Stored items:
..........
/-- ★★ **THE ITERATED (0.4) AVERAGE ON THE COVER COMMUTES WITH THE DECK TRANSLATIONS** (`k ≤ m + K`). [cite: Balaban1987RG1, (0.11) p.253] -/
theorem iter_blockAvg_comp_deck (U : GaugeField (cover P jc) 0 G) (k : ℕ) (hk : k ≤ P.m + P.K) :
    Averaging.iter (fun i => blockAvg (P := cover P jc) (j := i) ℰ) k (U ∘ fun b : PBond (cover P jc) 0 =>
        (⟨fun ν => b.src ν + ((c ν * P.sitesPerDir 0 : ℕ) : ZMod ((cover P jc).sitesPerDir 0)), b.dir⟩ : PBond (cover P jc) 0)) =
      Averaging.iter (fun i => blockAvg (P := cover P jc) (j := i) ℰ) k U ∘ fun b : PBond (cover P jc) k =>
        (⟨fun ν => b.src ν + ((c ν * P.sitesPerDir k : ℕ) : ZMod ((cover P jc).sitesPerDir k)), b.dir⟩ : PBond (cover P jc) k) :=
  iter_blockAvg_comp_map (Q := cover P jc) (fun i x => fun ν => x ν + ((c ν * P.sitesPerDir i : ℕ) : ZMod ((cover P jc).sitesPerDir i)))
    (fun i x μ => deck_shift P jc c i x μ) (fun i x μ => deck_unshift P jc c i x μ) ℰ U k
    (fun i hi y => (emb_deck P jc c i (by omega) y).symm)

/-- ★ **THE WILSON ACTION IS DECK-INVARIANT** (reindex the plaquette sum along the bijective translation). [cite: Balaban1987RG1, (0.2) p.252] -/
theorem wilsonAction_comp_deck {j : ℕ} (w : ℝ) (U : GaugeField (cover P jc) j G) :
    wilsonAction w (U ∘ fun b : PBond (cover P jc) j =>
        (⟨fun ν => b.src ν + ((c ν * P.sitesPerDir j : ℕ) : ZMod ((cover P jc).sitesPerDir j)), b.dir⟩ : PBond (cover P jc) j)) = wilsonAction w U := by
  unfold wilsonAction
  have hplaq : ∀ p : Plaq (cover P jc) j, GaugeField.plaqHol (U ∘ fun b : PBond (cover P jc) j =>
        (⟨fun ν => b.src ν + ((c ν * P.sitesPerDir j : ℕ) : ZMod ((cover P jc).sitesPerDir j)), b.dir⟩ : PBond (cover P jc) j)) p =
      GaugeField.plaqHol U ⟨fun ν => p.src ν + ((c ν * P.sitesPerDir j : ℕ) : ZMod ((cover P jc).sitesPerDir j)), p.μ, p.ν, p.hμν⟩ :=
    fun p => plaqHol_comp_deck P jc c U p
  simp only [hplaq]
  -- reindex along the plaquette translation (a bijection of a finite type)
  let τ : Plaq (cover P jc) j → Plaq (cover P jc) j := fun p =>
    ⟨fun ν => p.src ν + ((c ν * P.sitesPerDir j : ℕ) : ZMod ((cover P jc).sitesPerDir j)), p.μ, p.ν, p.hμν⟩
  have hτ : Function.Bijective τ := by
    refine (Finite.injective_iff_bijective).1 fun p q h => ?_
    have hsrc := congrArg Plaq.src h
    have hμ := congrArg Plaq.μ h
    have hν := congrArg Plaq.ν h
    have hs' : p.src = q.src := (deck_bijective P jc c j).1 hsrc
    cases p; cases q
    simp only at hs' hμ hν
    subst hs'; subst hμ; subst hν; rfl
  exact Fintype.sum_bijective τ hτ _ _ fun p => rfl

omit [GaugeGroup G] in
/-- **A LIFT IS DECK-INVARIANT**: `(U ∘ projBond) ∘ τ♭ = U ∘ projBond`. [cite: Balaban1987RG1, (0.1) p.251] -/
theorem comp_projBond_comp_deck {j : ℕ} (U : GaugeField P j G) :
    (U ∘ projBond P jc j) ∘ (fun b : PBond (cover P jc) j =>
        (⟨fun ν => b.src ν + ((c ν * P.sitesPerDir j : ℕ) : ZMod ((cover P jc).sitesPerDir j)), b.dir⟩ : PBond (cover P jc) j)) = U ∘ projBond P jc j := by
  funext b
  simp only [Function.comp_apply, projBond, proj_deck]
/-- **Corollary**: no inner-trivial algorithm WITNESSES `Thm_1_9'` at a recorded Thm-1.9 input curve whose action
moves something (the costume test of the X-143 cure: with `Thm_1_9` in place of `Thm_1_9'` the same algorithms pass).
[cite: MochizukiAbsTopIII2015, Rmk 1.9.5 (i) p.39] -/
theorem Thm_1_9'.not_witnessedBy_of_isInnerTrivialAt {A : NFPortionAlgorithm.{u}} {M : CurveModel.{u}}
    {ρ : M.NFGaloisAction} (i : ρ.ι) (hin : M.IsThm19Input (ρ.curve i))
    (hA : A.IsInnerTrivialAt (M.ext (ρ.curve i)))
    (hmove : ∃ (g : (M.ext (ρ.curve i)).arith) (f : M.NFFunctionField (ρ.curve i)), ρ.act i g f ≠ f) :
    ¬ Thm_1_9'.WitnessedBy M ρ A := fun h =>
  NFPortionAlgorithm.not_innerEquivariantAt_of_isInnerTrivialAt hA hmove (h.2 i hin)

/-! ### (i-d) OPTIONAL constants conjunct — model-intrinsic (no `ρ`): the `k̄_NF` half of the clause -/

/-- **Constants-equivariance at a curve `X`, read off the model itself**: SOME comparison `e : k̄_A ≃+* k̄_NF` of
the reconstructed constant field intertwines the algorithm's transport along INNER isomorphisms (`constEquiv`
component of `A.map (innerIso g)`) with the Galois element `galIso (aug g) ∈ Gal(k̄/k)` acting on
`k̄ = AlgebraicClosure (M.base X) ⊇ k̄_NF`.  Same convention as `InnerEquivariantAt` (`innerIso g ↦ aug g`).
[cite: MochizukiAbsTopIII2015, Thm 1.9 (d)(e) pp.37-38] -/
def NFPortionAlgorithm.ConstEquivariantAt (A : NFPortionAlgorithm.{u}) (M : CurveModel.{u}) (X : M.Curve) :
    Prop :=
  ∃ e : (A.obj (M.ext X)).constField ≃+* M.kbarNF X,
    ∀ (g : (M.ext X).arith) (c : (A.obj (M.ext X)).constField),
      ((e ((A.map ((M.ext X).innerIso g)).constEquiv c) : M.kbarNF X) : AlgebraicClosure (M.base X)) =
        Field.absoluteGaloisGroup.toAlgEquiv (M.base X) ((M.galIso X).hom.hom ((M.ext X).aug g))
          ((e c : M.kbarNF X) : AlgebraicClosure (M.base X))

/-- **The body of `Thm_1_9'` with the constants conjunct**: `WitnessedBy` AND constants-equivariance at every
Thm-1.9 input curve (model-intrinsic). [cite: MochizukiAbsTopIII2015, Thm 1.9 (d)(e) pp.37-38] -/
def Thm_1_9'.WitnessedByConst (M : CurveModel.{u}) (ρ : M.NFGaloisAction) (A : NFPortionAlgorithm.{u}) : Prop :=
  Thm_1_9'.WitnessedBy M ρ A ∧ ∀ X : M.Curve, M.IsThm19Input X → A.ConstEquivariantAt M X

/-- Monotonicity: the body with the constants conjunct implies the body of record.
[cite: MochizukiAbsTopIII2015, Thm 1.9 p.37] -/
theorem Thm_1_9'.WitnessedByConst.toWitnessedBy {M : CurveModel.{u}} {ρ : M.NFGaloisAction}
    {A : NFPortionAlgorithm.{u}} (h : Thm_1_9'.WitnessedByConst M ρ A) : Thm_1_9'.WitnessedBy M ρ A :=
  h.1

/-- **`Thm_1_9c'` — the OPTIONAL stronger named fact** (Thm. 1.9 with the inner-equivariance clause on BOTH
reconstructed fields: `K_{Z_NF}` relative to `ρ`, `k̄_NF` model-intrinsically).  Offered, not the binder of record;
instance form only. [cite: MochizukiAbsTopIII2015, Thm 1.9 (d)(e) pp.37-38] -/
def Thm_1_9c' (M : CurveModel.{u}) (ρ : M.NFGaloisAction) : Prop :=
  ∃ A : NFPortionAlgorithm.{u}, Thm_1_9'.WitnessedByConst M ρ A

/-- `Thm_1_9c' M ρ → Thm_1_9' M ρ`. [cite: MochizukiAbsTopIII2015, Thm 1.9 p.37] -/
theorem Thm_1_9c'.toThm_1_9' {M : CurveModel.{u}} {ρ : M.NFGaloisAction} (h : Thm_1_9c' M ρ) : Thm_1_9' M ρ := by
  obtain ⟨A, hA⟩ := h
  exact ⟨A, hA.toWitnessedBy⟩

/-- **NEG, model-intrinsic kernel form of X-143 for the constants**: an algorithm whose inner transport is trivial
on its CONSTANT field is constants-equivariant for NO comparison `e`, at any curve where the model's Galois action
moves one element of `k̄_NF` — no `ρ` in sight. [cite: MochizukiAbsTopIII2015, Rmk 1.9.5 (i) p.39] -/
theorem NFPortionAlgorithm.not_constEquivariantAt_of_constEquiv_eq_refl {A : NFPortionAlgorithm.{u}}
    {M : CurveModel.{u}} {X : M.Curve}
    (hA : ∀ g : (M.ext X).arith, (A.map ((M.ext X).innerIso g)).constEquiv = RingEquiv.refl _)
    (hmove : ∃ (g : (M.ext X).arith) (y : M.kbarNF X),
      Field.absoluteGaloisGroup.toAlgEquiv (M.base X) ((M.galIso X).hom.hom ((M.ext X).aug g))
        (y : AlgebraicClosure (M.base X)) ≠ y) :
    ¬ A.ConstEquivariantAt M X := by
  rintro ⟨e, he⟩
  obtain ⟨g, y, hy⟩ := hmove
  have h := he g (e.symm y)
  rw [hA g, RingEquiv.refl_apply, RingEquiv.apply_symm_apply] at h
  exact hy h.symm

/-- The constants conjunct is witnessed by NO algorithm that is inner-trivial on constants at a recorded input
curve where the Galois action moves an element of `k̄_NF`. [cite: MochizukiAbsTopIII2015, Rmk 1.9.5 (i) p.39] -/
theorem Thm_1_9'.not_witnessedByConst_of_constEquiv_eq_refl {A : NFPortionAlgorithm.{u}} {M : CurveModel.{u}}
    {ρ : M.NFGaloisAction} (X : M.Curve) (hin : M.IsThm19Input X)
    (hA : ∀ g : (M.ext X).arith, (A.map ((M.ext X).innerIso g)).constEquiv = RingEquiv.refl _)
    (hmove : ∃ (g : (M.ext X).arith) (y : M.kbarNF X),
      Field.absoluteGaloisGroup.toAlgEquiv (M.base X) ((M.galIso X).hom.hom ((M.ext X).aug g))
        (y : AlgebraicClosure (M.base X)) ≠ y) :
    ¬ Thm_1_9'.WitnessedByConst M ρ A := fun h =>
  NFPortionAlgorithm.not_constEquivariantAt_of_constEquiv_eq_refl hA hmove (h.2 X hin)

end Literature.AnabelianGeometry.AbsoluteAnabelian.AbsTopIII

end
/-! ## Archimedes along a ray of sites -/

/-- **A shift-invariant period difference vanishes**: if `e ∈ Λ₀` and the period difference
`w = u(· + Ae) − u` satisfies `w(p + Ae) = w(p)` on the sites, then `u(p + nAe) = u(p) + n·w(p)` along
the ray of sites `p + ℕ·Ae`, so the bound `‖u‖ ≤ 1/40` on the sites forces `w = 0`. [folklore] -/
private theorem periodic_of_shift_invariant {t : Fin 2 → E3} {A : E3 →L[ℝ] E3} {u : E3 → E3} {e : E3}
    (hD : ∀ s ∈ Sites₀ t A, ‖u s‖ ≤ 1 / 40) (he : e ∈ Λ₀)
    (hw : ∀ p ∈ Sites₀ t A, u (p + A e + A e) - u (p + A e) = u (p + A e) - u p) :
    ∀ p ∈ Sites₀ t A, u (p + A e) = u p := by
  intro p hp
  set c := u (p + A e) - u p with hc
  have hsucc : ∀ n : ℕ, p + ((n + 1 : ℕ) : ℝ) • A e = p + (n : ℝ) • A e + A e := by
    intro n
    push_cast
    rw [add_smul, one_smul, add_assoc]
  -- the points of the ray are sites
  have hmem : ∀ n : ℕ, p + (n : ℝ) • A e ∈ Sites₀ t A := by
    intro n
    induction n with
    | zero => simpa using hp
    | succ n ih => rw [hsucc]; exact add_apply_mem_sites₀ ih he
  -- the period difference is constant along the ray
  have hdiff : ∀ n : ℕ, u (p + (n : ℝ) • A e + A e) - u (p + (n : ℝ) • A e) = c := by
    intro n
    induction n with
    | zero => simp [hc]
    | succ n ih => rw [hsucc, hw _ (hmem n), ih]
  -- hence `u` is affine along the ray
  have hlin : ∀ n : ℕ, u (p + (n : ℝ) • A e) = u p + (n : ℝ) • c := by
    intro n
    induction n with
    | zero => simp
    | succ n ih =>
      have h : u (p + (n : ℝ) • A e + A e) = u (p + (n : ℝ) • A e) + c := by
        rw [← hdiff n]; abel
      rw [hsucc, h, ih]
      push_cast
      rw [add_smul, one_smul, add_assoc]
  -- boundedness of `u` on the sites: `n‖c‖ ≤ 1/20` for every `n`
  have hbd : ∀ n : ℕ, (n : ℝ) * ‖c‖ ≤ 1 / 20 := by
    intro n
    have h1 := hD _ (hmem n)
    have h2 := hD p hp
    rw [hlin n] at h1
    have h3 : ‖(n : ℝ) • c‖ ≤ ‖u p + (n : ℝ) • c‖ + ‖u p‖ := by
      have := norm_sub_le (u p + (n : ℝ) • c) (u p)
      rwa [add_sub_cancel_left] at this
    rw [norm_smul, Real.norm_natCast] at h3
    linarith
  -- Archimedes
  have hc0 : c = 0 := by
    by_contra hne
    have hpos : 0 < ‖c‖ := norm_pos_iff.2 hne
    obtain ⟨n, hn⟩ := exists_nat_gt (1 / ‖c‖)
    have h := hbd n
    have h' : 1 / ‖c‖ * ‖c‖ = 1 := by field_simp
    nlinarith [mul_lt_mul_of_pos_right hn hpos]
  rw [hc] at hc0
  exact sub_eq_zero.1 hc0

/-! ## The three generators are periods -/

/-- For a generator `e ∈ Λ₀` with `‖e‖ = 1` the bond `p ∼ p + Ae` is a nearest-neighbour bond, so
flatness gives shift invariance of `u(· + Ae) − u` directly. [folklore] -/
private theorem shift_invariant_of_norm_eq_one {t : Fin 2 → E3} {A : E3 →L[ℝ] E3} {u : E3 → E3} {e : E3}
    (hA : Adm₀ A) (hF : NNFlat t A u) (he : e ∈ Λ₀) (hne : ‖e‖ = 1) :
    ∀ p ∈ Sites₀ t A, u (p + A e + A e) - u (p + A e) = u (p + A e) - u p := by
  intro p hp
  have hd : dist (p + A e) p ≤ 11 / 10 := by
    rw [dist_eq_norm, add_sub_cancel_left]
    have := norm_apply_le_of_adm₀ hA e
    rw [hne, mul_one] at this
    linarith
  exact hF e he (p + A e) (add_apply_mem_sites₀ hp he) p hp hd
..........
◆ Exercise: Considering the entries above, how many lines contain "where"? Give that number with nothing else.

◆ Result of this task: 2